College raises tuition for 2017-2018 school year


Cost of attendence finally surpasses $60,000

Jared Berg
Editor in Chief

In November, The College of Wooster announced that tuition and fees for the 2017-2018 academic year will total $48,600, with room and board raising this figure to a “comprehensive fee” of $60,000.

In the past, tuition for the succeeding academic year was set by the Board of Trustees at a spring meeting, with the new rate announced over spring break.

This year, the Board decided upon next year’s rate during their October meeting, and it was announced to rising students around Thanksgiving, in a letter sent to place of the students’ primary residence, according to College President Sarah Bolton.

“We did that in order to help students get financial aid and financial information earlier. There was a change in federal law about the FAFSA and which tax year students could use to fill out their FAFSA,” said Bolton.

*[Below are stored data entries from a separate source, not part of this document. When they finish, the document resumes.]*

import Literature.Geometry.Riemannian.ExpMapCovDerivLift
import Literature.Geometry.Riemannian.ExpMapJacobiField
import Literature.Geometry.Lorentzian.GeodesicSpeed
import Literature.Geometry.Lorentzian.LeviCivitaCurvature
import HarnessLib

/-!
# The second variation of the energy density through geodesic variations
(Lee 2018, Thm. 6.3 / Thm. 10.22 — the pointwise computation behind the variation formulas)

Layer 6c of the programme for `Literature.Geometry.Riemannian.lee_expMap_injectivityDomain`
(Lee 2018, Thm. 10.34 / Thm. 10.26). For a smooth pseudo-Riemannian metric `g` (Levi-Civita
connection `∇`, curvature `R`) and a `C^∞` two-parameter map `x(t, σ)` ALL OF WHOSE `σ`-CURVES ARE
GEODESICS (as for `x(t, σ) = exp_{γ(t)}(σ X(t))`), with `T = ∂_t x`, `S = ∂_σ x`:

* `hasDerivAt_half_val_velocity` — `∂_σ ½ g(T, T) = g(D_t S, T)` (metric compatibility and the
  symmetry lemma `D_σ T = D_t S`);
* `hasDerivAt_val_covariantDerivAlong_velocity` — `∂_σ g(D_t S, T) = g(R(S, T) S, T) + g(D_t S, D_t S)`
  (metric compatibility, `D_σ T = D_t S`, and the curvature identity
  `D_t D_σ S − D_σ D_t S = R(T, S) S` with `D_σ S = 0`).

At `σ = 0` these are the integrands of the first and second variation formulas (Lee 2018,
Thm. 6.3 and Thm. 10.22: `d²/ds² = ∫ |D_t V|² − Rm(V, γ', γ', V)` for a variation whose transverse
curves are geodesics, so that the acceleration term vanishes), here for the ENERGY density
`½|∂_t x|²` and in pointwise form; no integration is performed. No definitions, no named facts
(D-0026).

## References

* J. M. Lee, *Introduction to Riemannian Manifolds*, 2nd ed. (2018), Ch. 6 (first variation),
  Ch. 10 (second variation formula, Thm. 10.26). [LeeRiemannianManifolds2018]
* B. O'Neill, *Semi-Riemannian geometry* (1983), Ch. 4, Prop. 44; Ch. 10, §1. [ONeill1983]
-/

noncomputable section

open Bundle Set Filter Function
open scoped Manifold ContDiff Topology

namespace Literature.Geometry.Riemannian

open Literature.Geometry.Lorentzian
open Literature.Geometry.Lorentzian.PseudoRiemannianMetric

variable {E : Type*} [NormedAddCommGroup E] [NormedSpace ℝ E] {H : Type*} [TopologicalSpace H]
  {I : ModelWithCorners ℝ E H} {M : Type*} [TopologicalSpace M] [ChartedSpace H M]
  [IsManifold I ∞ M] {n : ℕ∞ω} [FiniteDimensional ℝ E] [CompleteSpace E]
  (g : PseudoRiemannianMetric I n E (TangentSpace I : M → Type _)) [g.HasLeviCivita]

/-- **First σ-derivative of the energy density**: for a `C^∞` two-parameter map `x(t, σ)` and a
smooth metric, `∂_σ ½ g(x_t, x_t) = g(D_t x_σ, x_t)` at every `(t, σ)` (metric compatibility,
`hasDerivAt_val_apply_along`, and the symmetry lemma `D_σ x_t = D_t x_σ`,
`covariantDerivAlong_velocity_comm`). Lee 2018, proof of Thm. 6.3 (first variation formula).
[cite: LeeRiemannianManifolds2018, Thm. 6.3 (proof)] -/
theorem hasDerivAt_half_val_velocity (hn : (∞ : ℕ∞ω) ≤ n) {x : ℝ → ℝ → M}
    (hx : ContMDiff (𝓘(ℝ, ℝ).prod 𝓘(ℝ, ℝ)) I ∞ (uncurry x)) (t σ : ℝ) :
    HasDerivAt (fun σ' ↦ (1 / 2 : ℝ) * g.val (x t σ') (velocity I (fun t' ↦ x t' σ') t)
        (velocity I (fun t' ↦ x t' σ') t))
      (g.val (x t σ) (covariantDerivAlong g.leviCivita (fun t' ↦ x t' σ)
        (fun t' ↦ velocity I (x t') σ) t) (velocity I (fun t' ↦ x t' σ) t)) σ := by
  haveI : Fact (1 ≤ n) := ⟨le_trans (by exact_mod_cast le_top) hn⟩
  have hLC : g.IsLeviCivita g.leviCivita := isLeviCivita_leviCivita_holds (g := g)
  have h2 : (2 : ℕ∞ω) ≤ ∞ := WithTop.coe_le_coe.2 le_top
  have hx2 : ContMDiffAt (𝓘(ℝ, ℝ).prod 𝓘(ℝ, ℝ)) I 2 (uncurry x) (t, σ) := (hx (t, σ)).of_le h2
  -- the lift of `σ' ↦ x_t(t, σ')` along the `σ`-curve
  have hlift := mdifferentiableAt_lift_velocity_curry_left hx2
  have hprod := g.hasDerivAt_val_apply_along hLC.2 hlift hlift
  -- symmetry: `D_σ x_t = D_t x_σ`
  have hsymm := covariantDerivAlong_velocity_comm g.leviCivita hLC.1 hx2
  rw [← hsymm, g.symm (x t σ) (velocity I (fun t' ↦ x t' σ) t), ← two_mul] at hprod
  have h := hprod.const_mul (1 / 2 : ℝ)
  have h2 : ∀ G : ℝ, (1 / 2 : ℝ) * (2 * G) = G := fun G ↦ by ring
  rw [h2] at h
  exact h

/-- **Second σ-derivative of the energy density through geodesics**: if moreover every
`σ`-curve `σ ↦ x(t, σ)` is a geodesic, then
`∂_σ g(D_t x_σ, x_t) = g(R(x_σ, x_t) x_σ, x_t) + g(D_t x_σ, D_t x_σ)` at every `(t, σ)`
(metric compatibility; `D_σ x_t = D_t x_σ`; `D_σ D_t x_σ = D_t D_σ x_σ − R(x_t, x_σ) x_σ = R(x_σ, x_t) x_σ`
since `D_σ x_σ = 0`, `covariantDerivAlong_covariantDerivAlong_sub_eq_curvature`). At `σ = 0` this
is the integrand of the second variation / index form `|D_t V|² − Rm(V, γ', γ', V)` (Lee 2018,
Thm. 10.22, second variation formula, for variations whose transverse curves are geodesics).
[cite: LeeRiemannianManifolds2018, Thm. 10.22 (proof)] -/
theorem hasDerivAt_val_covariantDerivAlong_velocity (hn : (∞ : ℕ∞ω) ≤ n) {x : ℝ → ℝ → M}
    (hx : ContMDiff (𝓘(ℝ, ℝ).prod 𝓘(ℝ, ℝ)) I ∞ (uncurry x))
    (hgeo : ∀ t : ℝ, IsGeodesic g.leviCivita (x t)) (t σ : ℝ) :
    HasDerivAt (fun σ' ↦ g.val (x t σ') (covariantDerivAlong g.leviCivita (fun t' ↦ x t' σ')
        (fun t' ↦ velocity I (x t') σ') t) (velocity I (fun t' ↦ x t' σ') t))
      (g.val (x t σ) (g.leviCivita.curvature (x t σ) (velocity I (x t) σ)
          (velocity I (fun t' ↦ x t' σ) t) (velocity I (x t) σ)) (velocity I (fun t' ↦ x t' σ) t) +
        g.val (x t σ) (covariantDerivAlong g.leviCivita (fun t' ↦ x t' σ)
          (fun t' ↦ velocity I (x t') σ) t)
          (covariantDerivAlong g.leviCivita (fun t' ↦ x t' σ) (fun t' ↦ velocity I (x t') σ) t)) σ := by
  haveI : Fact (1 ≤ n) := ⟨le_trans (by exact_mod_cast le_top) hn⟩
  have hLC : g.IsLeviCivita g.leviCivita := isLeviCivita_leviCivita_holds (g := g)
  set cov := g.leviCivita with hcov
  have hcov1 : cov.IsLocallyContMDiff 1 :=
    g.isLocallyContMDiff_leviCivita_holds 1 (le_trans (by exact_mod_cast le_top) hn)
  have hcovI : cov.IsLocallyContMDiff ∞ :=
    g.isLocallyContMDiff_leviCivita_holds ⊤ (le_trans (by exact_mod_cast le_rfl) hn)
  have h2 : (2 : ℕ∞ω) ≤ ∞ := WithTop.coe_le_coe.2 le_top
  have hx2 : ∀ q : ℝ × ℝ, ContMDiffAt (𝓘(ℝ, ℝ).prod 𝓘(ℝ, ℝ)) I 2 (uncurry x) q :=
    fun q ↦ (hx q).of_le h2
  -- the field `S = x_σ` and its smooth lift
  have hS : ContMDiff (𝓘(ℝ, ℝ).prod 𝓘(ℝ, ℝ)) I.tangent ∞
      (fun q : ℝ × ℝ ↦ (TotalSpace.mk' E (x q.1 q.2) (velocity I (x q.1) q.2) : TangentBundle I M)) := by
    -- apply the joint lift lemma to the flipped map
    have hswap : ContMDiff (𝓘(ℝ, ℝ).prod 𝓘(ℝ, ℝ)) (𝓘(ℝ, ℝ).prod 𝓘(ℝ, ℝ)) ∞
        (fun q : ℝ × ℝ ↦ ((q.2, q.1) : ℝ × ℝ)) := contMDiff_snd.prodMk contMDiff_fst
    have hx' : ContMDiff (𝓘(ℝ, ℝ).prod 𝓘(ℝ, ℝ)) I ∞ (uncurry fun s t ↦ x t s) := hx.comp hswap
    exact (contMDiff_lift_velocity_uncurry_left hx').comp hswap
  -- the field `D_t S` and its smooth lift
  have hDtS : ContMDiff (𝓘(ℝ, ℝ).prod 𝓘(ℝ, ℝ)) I.tangent ∞
      (fun q : ℝ × ℝ ↦ (TotalSpace.mk' E (x q.1 q.2)
        (covariantDerivAlong cov (fun t' ↦ x t' q.2) (fun t' ↦ velocity I (x t') q.2) q.1) :
          TangentBundle I M)) :=
    contMDiff_lift_covariantDerivAlong_curry_left (cov := cov) hcovI hx hS
  -- lifts along the `σ`-curve at `t`
  have hline : ContMDiff 𝓘(ℝ, ℝ) (𝓘(ℝ, ℝ).prod 𝓘(ℝ, ℝ)) ∞ (fun σ' : ℝ ↦ ((t, σ') : ℝ × ℝ)) :=
    contMDiff_const.prodMk contMDiff_id
  have hV : MDifferentiableAt 𝓘(ℝ, ℝ) I.tangent
      (fun σ' ↦ (TotalSpace.mk' E (x t σ')
        (covariantDerivAlong cov (fun t' ↦ x t' σ') (fun t' ↦ velocity I (x t') σ') t) :
          TangentBundle I M)) σ :=
    ((hDtS.comp hline) σ).mdifferentiableAt (by simp)
  have hW : MDifferentiableAt 𝓘(ℝ, ℝ) I.tangent
      (fun σ' ↦ (TotalSpace.mk' E (x t σ') (velocity I (fun t' ↦ x t' σ') t) : TangentBundle I M)) σ :=
    mdifferentiableAt_lift_velocity_curry_left (hx2 (t, σ))
  have hprod := g.hasDerivAt_val_apply_along hLC.2 hV hW
  -- `D_σ x_t = D_t x_σ`
  have hsymm := covariantDerivAlong_velocity_comm cov hLC.1 (hx2 (t, σ))
  -- `D_σ (D_t S) = R(S, T) S`
  have hcurv := covariantDerivAlong_covariantDerivAlong_sub_eq_curvature (cov := cov) hcov1
    (x := x) (Z := fun t' s' ↦ velocity I (x t') s') (t := t) (s := σ) (hx2 (t, σ))
    ((hS (t, σ)).of_le h2)
  beta_reduce at hcurv
  have hzero : (fun t' ↦ covariantDerivAlong cov (x t') (fun s' ↦ velocity I (x t') s') σ) =
      fun t' ↦ (0 : TangentSpace I (x t' σ)) :=
    funext fun t' ↦ (hgeo t').2 σ (mem_univ σ)
  rw [hzero, covariantDerivAlong_zero_field, zero_sub] at hcurv
  -- `hcurv : - D_σ (D_t S) = R(T, S) S`
  have hDσ : covariantDerivAlong cov (x t)
      (fun s' ↦ covariantDerivAlong cov (fun t' ↦ x t' s') (fun t' ↦ velocity I (x t') s') t) σ =
      cov.curvature (x t σ) (velocity I (x t) σ) (velocity I (fun t' ↦ x t' σ) t) (velocity I (x t) σ) := by
    rw [CovariantDerivative.curvature_antisymm, ← hcurv, neg_neg]
  rw [hDσ, ← hsymm] at hprod
  exact hprod

end Literature.Geometry.Riemannian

Bolton continued, “That meant that students would be able to apply for financial aid much earlier because they wouldn’t need their 2016 tax returns. It’s a real advantage to people to have a sense of what their college costs are going to be earlier. So what we did was try to make it possible for students to apply for financial aid and know what the charges are going to be already by late fall. In order to do that, you have to set the tuition. We moved the tuition decisions earlier so that students could apply for financial aid and actually know where they stood earlier on.”

The raise is consistent with a longer trend of rising tuition costs at the College. Since the 2001-2002 academic year, tuition has more than doubled, from $22,430 in 2001-2002 to $48,600 in 2017-2018. The raise from $46,860, the tuition rate for 2016-2017, to $48,600 is consistent with the rate of tuition increases from year to year over the past 17 academic years.

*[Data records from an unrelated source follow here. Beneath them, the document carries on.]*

import Summits.ResolutionOfSingularities.ResolutionOfSingularities.Theorems.PurelyInseparableDim4PiPlateauOmega
import Summits.ResolutionOfSingularities.ResolutionOfSingularities.Theorems.PurelyInseparableDim4TrapBaseChange
import Literature.Barriers.ResolutionOfSingularities.ResidualOrderUnboundedNarrow
import HarnessLib

/-!
# The letters `d`, `V_q`, `ω_q` are invariant under renaming of the variables and under base change (cell `res-dim4-pi`)

[OURS · counted 0 · bookkeeping]  Nothing here is a statement about resolution of singularities in dimension ≥ 4 /
characteristic `p`, which is NOT proved.  Desk WORD #9 (`…Target` §3, `SecondaryInvariantExistsSym`): a candidate
letter should at least be invariant under renaming the base variables (`PIDim4.State.rename`); the census is
counted mod `S₄` and over field extensions (p-14 `ScopeSymmetry` p656454 did this for the scope / isolation letters).
This module records the same licence for the letters of the plateau law Π / the Ω move law
(`…PiPlateauStatement`, `…PiPlateauOmega`):

* §1 RENAMING (any injective `ι : σ → τ`, exceptional set `Δ ↦ Δ.image ι`): `isVActive_rename_iff`,
  `omegaLetter_rename` (with the tree's `HauserPerlega.residualOrder_rename`); for the frame's `State.rename` by a
  permutation of `Fin 4`: `residualOrder_stateRename`, `isVActive_stateRename_iff`, **`omegaLetter_stateRename`**.
* §2 BASE CHANGE (`f : K →+* L` a homomorphism of fields, `F ↦ MvPolynomial.map f F`, same `Δ`): `exceptionalExp_map`,
  `divMonomial_map`, `residualOrder_map`, `isVActive_map_iff`, **`omegaLetter_map`** — all support-level.

Typed and proved by res-dim4-typ-1 (g2).  Supports stmt-ResolutionOfSingularities-16155 (helper).
bears_on: LADDER-RESOLUTION:D157-DOOR2 (res-dim4-pi · Π line · letter symmetry).
-/

set_option linter.dupNamespace false -- mandated namespace of this single-conjunct summit

namespace Summit.ResolutionOfSingularities.ResolutionOfSingularities.Theorems.PIDim4

namespace Plateau

open MvPolynomial Finset
open Literature.AlgebraicGeometry.Resolution
open Literature.AlgebraicGeometry.Resolution.Hauser2010
open Literature.Barriers.ResolutionOfSingularities
open Literature.Barriers.ResolutionOfSingularities.HauserPerlega

/-! ## §1 Renaming the variables -/

section Rename

variable {σ τ : Type*} [DecidableEq σ] [DecidableEq τ] {K : Type*} [Field K] {ι : σ → τ}

omit [DecidableEq σ] in
/-- **`V_q` is invariant under an injective renaming** (`Δ ↦ Δ.image ι`). [folklore] -/
theorem isVActive_rename_iff (hι : Function.Injective ι) (q : ℕ) (Δ : Finset σ) (F : MvPolynomial σ K) :
    IsVActive q (Δ.image ι) (rename ι F) ↔ IsVActive q Δ F := by
  unfold IsVActive
  rw [ordZero_rename hι, support_rename_of_injective hι]
  constructor
  · rintro ⟨a', ha', hdeg, i', hi', hqi'⟩
    obtain ⟨a, ha, rfl⟩ := Finset.mem_image.mp ha'
    rw [Finsupp.degree_mapDomain] at hdeg
    -- the witness variable is in the range of `ι`
    obtain ⟨i, rfl⟩ : i' ∈ Set.range ι := by
      by_contra h
      exact hqi' (by rw [Finsupp.mapDomain_notin_range a i' h]; exact dvd_zero q)
    rw [Finsupp.mapDomain_apply hι] at hqi'
    exact ⟨a, ha, hdeg, i, fun h => hi' (Finset.mem_image_of_mem ι h), hqi'⟩
  · rintro ⟨a, ha, hdeg, i, hi, hqi⟩
    refine ⟨a.mapDomain ι, Finset.mem_image_of_mem _ ha, by rwa [Finsupp.degree_mapDomain], ι i, ?_, ?_⟩
    · intro h
      obtain ⟨i₀, hi₀, heq⟩ := Finset.mem_image.mp h
      exact hi (hι heq ▸ hi₀)
    · rwa [Finsupp.mapDomain_apply hι]

/-- **`ω_q` is invariant under an injective renaming.** [folklore] -/
theorem omegaLetter_rename (hι : Function.Injective ι) (q : ℕ) (Δ : Finset σ) (F : MvPolynomial σ K) :
    omegaLetter q (Δ.image ι) (rename ι F) = omegaLetter q Δ F := by
  unfold omegaLetter
  rw [residualOrder_rename hι]
  by_cases h : IsVActive q Δ F
  · rw [if_pos h, if_pos ((isVActive_rename_iff hι q Δ F).mpr h)]
  · rw [if_neg h, if_neg (mt (isVActive_rename_iff hι q Δ F).mp h)]

end Rename

section StateRename

variable {K : Type} [Field K] (e : Equiv.Perm (Fin 4))

/-- The exceptional set of a renamed state is the image. [folklore] -/
theorem exc_stateRename (s : State K) : (State.rename e s).exc = s.exc.image e := by
  show s.exc.map e.toEmbedding = _
  rw [Finset.map_eq_image]
  rfl

/-- **`d` is invariant under the frame's `State.rename`.** [folklore] -/
theorem residualOrder_stateRename (s : State K) :
    residualOrder (State.rename e s).exc (State.rename e s).F = residualOrder s.exc s.F := by
  rw [exc_stateRename]
  exact residualOrder_rename e.injective s.exc s.F

/-- **`V_q` is invariant under the frame's `State.rename`.** [folklore] -/
theorem isVActive_stateRename_iff (q : ℕ) (s : State K) :
    IsVActive q (State.rename e s).exc (State.rename e s).F ↔ IsVActive q s.exc s.F := by
  rw [exc_stateRename]
  exact isVActive_rename_iff e.injective q s.exc s.F

/-- **`ω_q` is invariant under the frame's `State.rename`** (desk WORD #9's requirement for a candidate letter).
[folklore] -/
theorem omegaLetter_stateRename (q : ℕ) (s : State K) :
    omegaLetter q (State.rename e s).exc (State.rename e s).F = omegaLetter q s.exc s.F := by
  rw [exc_stateRename]
  exact omegaLetter_rename e.injective q s.exc s.F

end StateRename

/-! ## §2 Base change -/

section BaseChange

variable {σ : Type*} {K L : Type*} [Field K] [Field L] (f : K →+* L)

/-- `ord_{(xᵢ)}` is invariant under base change. [folklore] -/
theorem ordAlong_single_map (i : σ) (F : MvPolynomial σ K) :
    HauserPerlega.ordAlong i (MvPolynomial.map f F) = HauserPerlega.ordAlong i F := by
  unfold HauserPerlega.ordAlong
  rw [MvPolynomial.support_map_of_injective F f.injective]

/-- **The exceptional exponent is invariant under base change.** [folklore] -/
theorem exceptionalExp_map (Δ : Finset σ) (F : MvPolynomial σ K) :
    exceptionalExp Δ (MvPolynomial.map f F) = exceptionalExp Δ F := by
  unfold exceptionalExp
  exact Finset.sum_congr rfl fun i _ => by rw [ordAlong_single_map]

/-- Division by a monomial commutes with base change. [folklore] -/
theorem divMonomial_map (F : MvPolynomial σ K) (r : σ →₀ ℕ) :
    MvPolynomial.divMonomial (MvPolynomial.map f F) r = MvPolynomial.map f (MvPolynomial.divMonomial F r) := by
  ext m
  rw [coeff_divMonomial, coeff_map, coeff_map, coeff_divMonomial]

/-- **The residual order is invariant under base change.** [folklore] -/
theorem residualOrder_map (Δ : Finset σ) (F : MvPolynomial σ K) :
    residualOrder Δ (MvPolynomial.map f F) = residualOrder Δ F := by
  unfold residualOrder residualFactor
  rw [exceptionalExp_map, divMonomial_map, CampaignW46.MohWindowShadePS.ordZero_map]

/-- **`V_q` is invariant under base change.** [folklore] -/
theorem isVActive_map_iff (q : ℕ) (Δ : Finset σ) (F : MvPolynomial σ K) :
    IsVActive q Δ (MvPolynomial.map f F) ↔ IsVActive q Δ F := by
  unfold IsVActive
  rw [CampaignW46.MohWindowShadePS.ordZero_map, MvPolynomial.support_map_of_injective F f.injective]

/-- **`ω_q` is invariant under base change** (so the census of `ω_q` may be read over any extension field, and
rational chains lift with their letters). [folklore] -/
theorem omegaLetter_map (q : ℕ) (Δ : Finset σ) (F : MvPolynomial σ K) :
    omegaLetter q Δ (MvPolynomial.map f F) = omegaLetter q Δ F := by
  unfold omegaLetter
  rw [residualOrder_map]
  by_cases h : IsVActive q Δ F
  · rw [if_pos h, if_pos ((isVActive_map_iff f q Δ F).mpr h)]
  · rw [if_neg h, if_neg (mt (isVActive_map_iff f q Δ F).mp h)]

end BaseChange

end Plateau

end Summit.ResolutionOfSingularities.ResolutionOfSingularities.Theorems.PIDim4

Since 2001-2002, the College has increased tuition between approximately 3.4 percent and 6.48 percent annually, with an average increase of approximately 4.9 percent.

While the College has steadily increased costs, financial aid grants approximately 85 percent of Wooster students some degree of financial assistance, mostly through the form of merit scholarships, making the “sticker price” tuition of $60,000 greater than the sum that most students will pay.

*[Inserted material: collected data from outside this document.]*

import Literature.NumberTheory.DiophantineGeometry.AbcShapeFourierBound
import Literature.NumberTheory.DiophantineGeometry.AbcShapeReductionCount
import Literature.NumberTheory.Sieve.DivisorBound
import HarnessLib

/-!
# The endgame: `B_d ≪ C₀^{(23λ+3)/40 + o(1)}` on admissible data (Bernert, §4)

From the geometry-of-numbers bound `B ≤ 2P/P₀ + 112·V₂·P/C₀` (`shapeCount_succ_le` read on
admissible data; `P = ∏ᵢ XᵢYᵢZᵢ`, `Pᵢ = XᵢYᵢZᵢ`, `V₂ = 2^{d(d+1)/2}`) and the Fourier bounds
`B ≤ 2 D^d P^{2/3} / P_j^{1/6}` for `j = 1, 2, 3` (`shapeCount_le_fourier`), together with
`∏ᵢ Pᵢ^{i+1} ≤ (2C₀)³` and `Pᵢ ≥ 1`, we derive [Bernert2025, §4, proof of Thm. 1] directly
(without contradiction): either `B ≤ 224 V₂ P/C₀ ≪ C₀^{λ-1+3ε}`, or `P₀ ≤ 4P/B` and
`P_j ≤ (2D^dP^{2/3}/B)⁶`, whence `P⁵ ≤ (2C₀)³ P₀⁴P₁³P₂²P₃` gives
`B^{40} ≤ 2^{47} C₀³ D^{36d} P^{23}` (`endgame_bound`). With `P ≤ (2C₀)^{λ+3ε}` and the divisor
bound `D ≪ C₀^{η/d}` this is

> `B_d(c; X, Y, Z) ≤ K · C₀^{(23λ+3)/40 + 3ε + η}` for all data admissible for `(λ, ε)`

(`AbcShapes.shapeCount_le_of_admissible`, `0 ≤ λ ≤ 2`). Combined with the reduction
`abcExponentCount_le_of_shapeCount_le` this proves Theorem 1.2 of [BernertEtAl2024]
(= [Bernert2025, Thm. 1]); the discharge `bernertEtAl2024_thm_1_2_holds` of that named fact is in
`AbcExceptionalSetBoundsProofs`. Theorem 1.3 (exponent `0.6` for `λ < 1`, v2 of the source) is NOT
proved here.

## References

* [Bernert2025] C. Bernert, *The exceptional set in the abc conjecture*, arXiv:2506.13364 (2025),
  §4 (proof of Theorem 1).
* [BernertEtAl2024] C. Bernert, T. Browning, J. D. Lichtman, J. Teräväinen, *Bounds on the
  exceptional set in the abc conjecture*, arXiv:2410.12234, Theorem 1.2 (v2), §5.
-/

noncomputable section

open Finset

namespace Literature.NumberTheory.DiophantineGeometry

namespace AbcShapes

When asked about how the College goes about deciding tuition rates, Bolton said, “We try to think about what is necessary in order to sustain the College’s mission and also that will allow people to affordably come to the College. Our endowment is such so that it only supports approximately 20 percent of the cost to run the College. For us, the tuition and fees are very important for us to be able to do everything from paying professors’ salaries to keeping the buildings vertical. If we want our faculty and staff to have a cost of living increase, we know we need to increase tuition because there is no other revenue source that would be able to accommodate this increase in salary. There is a commitment that the College has so that people won’t fall behind the cost of living increases.”

The College is not alone nationally when it comes to trends in tuition increase over the past few decades. According to Ray Franke, a professor of education at the University of Massachusetts, college tuition has been rising about six percentage points above what the rate of inflation would suggest since the beginning of the 1990s.

Oftentimes this increase is attributed to the rise of ‘non-teaching positions’ at colleges and universities nationwide.

While Bolton agreed that this increase in administrative positions was also true of the College, she clarified that since “non-teaching” positions encompass every facet of the College beside professors, many of these positions are vital to the College’s operation, from new counselors in the Wellness Center to staff in the Center for Diversity and Inclusion and a full-time Title IX coordinator.

Comparatively, Wooster’s tuition remains relatively average amongst its comparable institutions.In the North Coast Athletic Conference, which forms the College’s most immediate consortium of peer institutions, Wooster’s tuition for 2017-2018 is fifth amongst nine other colleges, below Oberlin ($69,372), Kenyon ($65,840), Denison ($62,770) and DePauw ($60,637) but above Allegheny ($59,176), Ohio Wesleyan ($56,640), Wabash ($51,900), Wittenberg ($48,856) and Hiram ($43,230).

Amongst the colleges of the Great Lakes College Association, another of Wooster’s primary consortia, Wooster’s tuition lies amongst the mean, although it provides a greater degree of financial aid, according to Bolton.

The College’s steady increase in tuition raises questions regarding affordability and the ideal for an inclusive and accessible Wooster.

According to a survey by Sallie Mae, 55 percent of families in 2016 eliminated a college from consideration for attendance based purely on published price alone.

Furthermore, a study from Longmire and Company reported that 60 percent of families say that they are unaware that private colleges’ sticker price rarely represents the average cost of attendance.

When asked about the issue of affordability and its ramifications for the College, Bolton highlighted the need for the College to align itself with efforts to provide better information about tuition to prospective students.

“For us being part of those collaborative efforts is an important thing. For us individually […] some of it has to do with making sure that our admissions teams are visiting a wide variety of communities […] so we can explain what is available to students and make sure that families have an opportunity to get those questions asked.”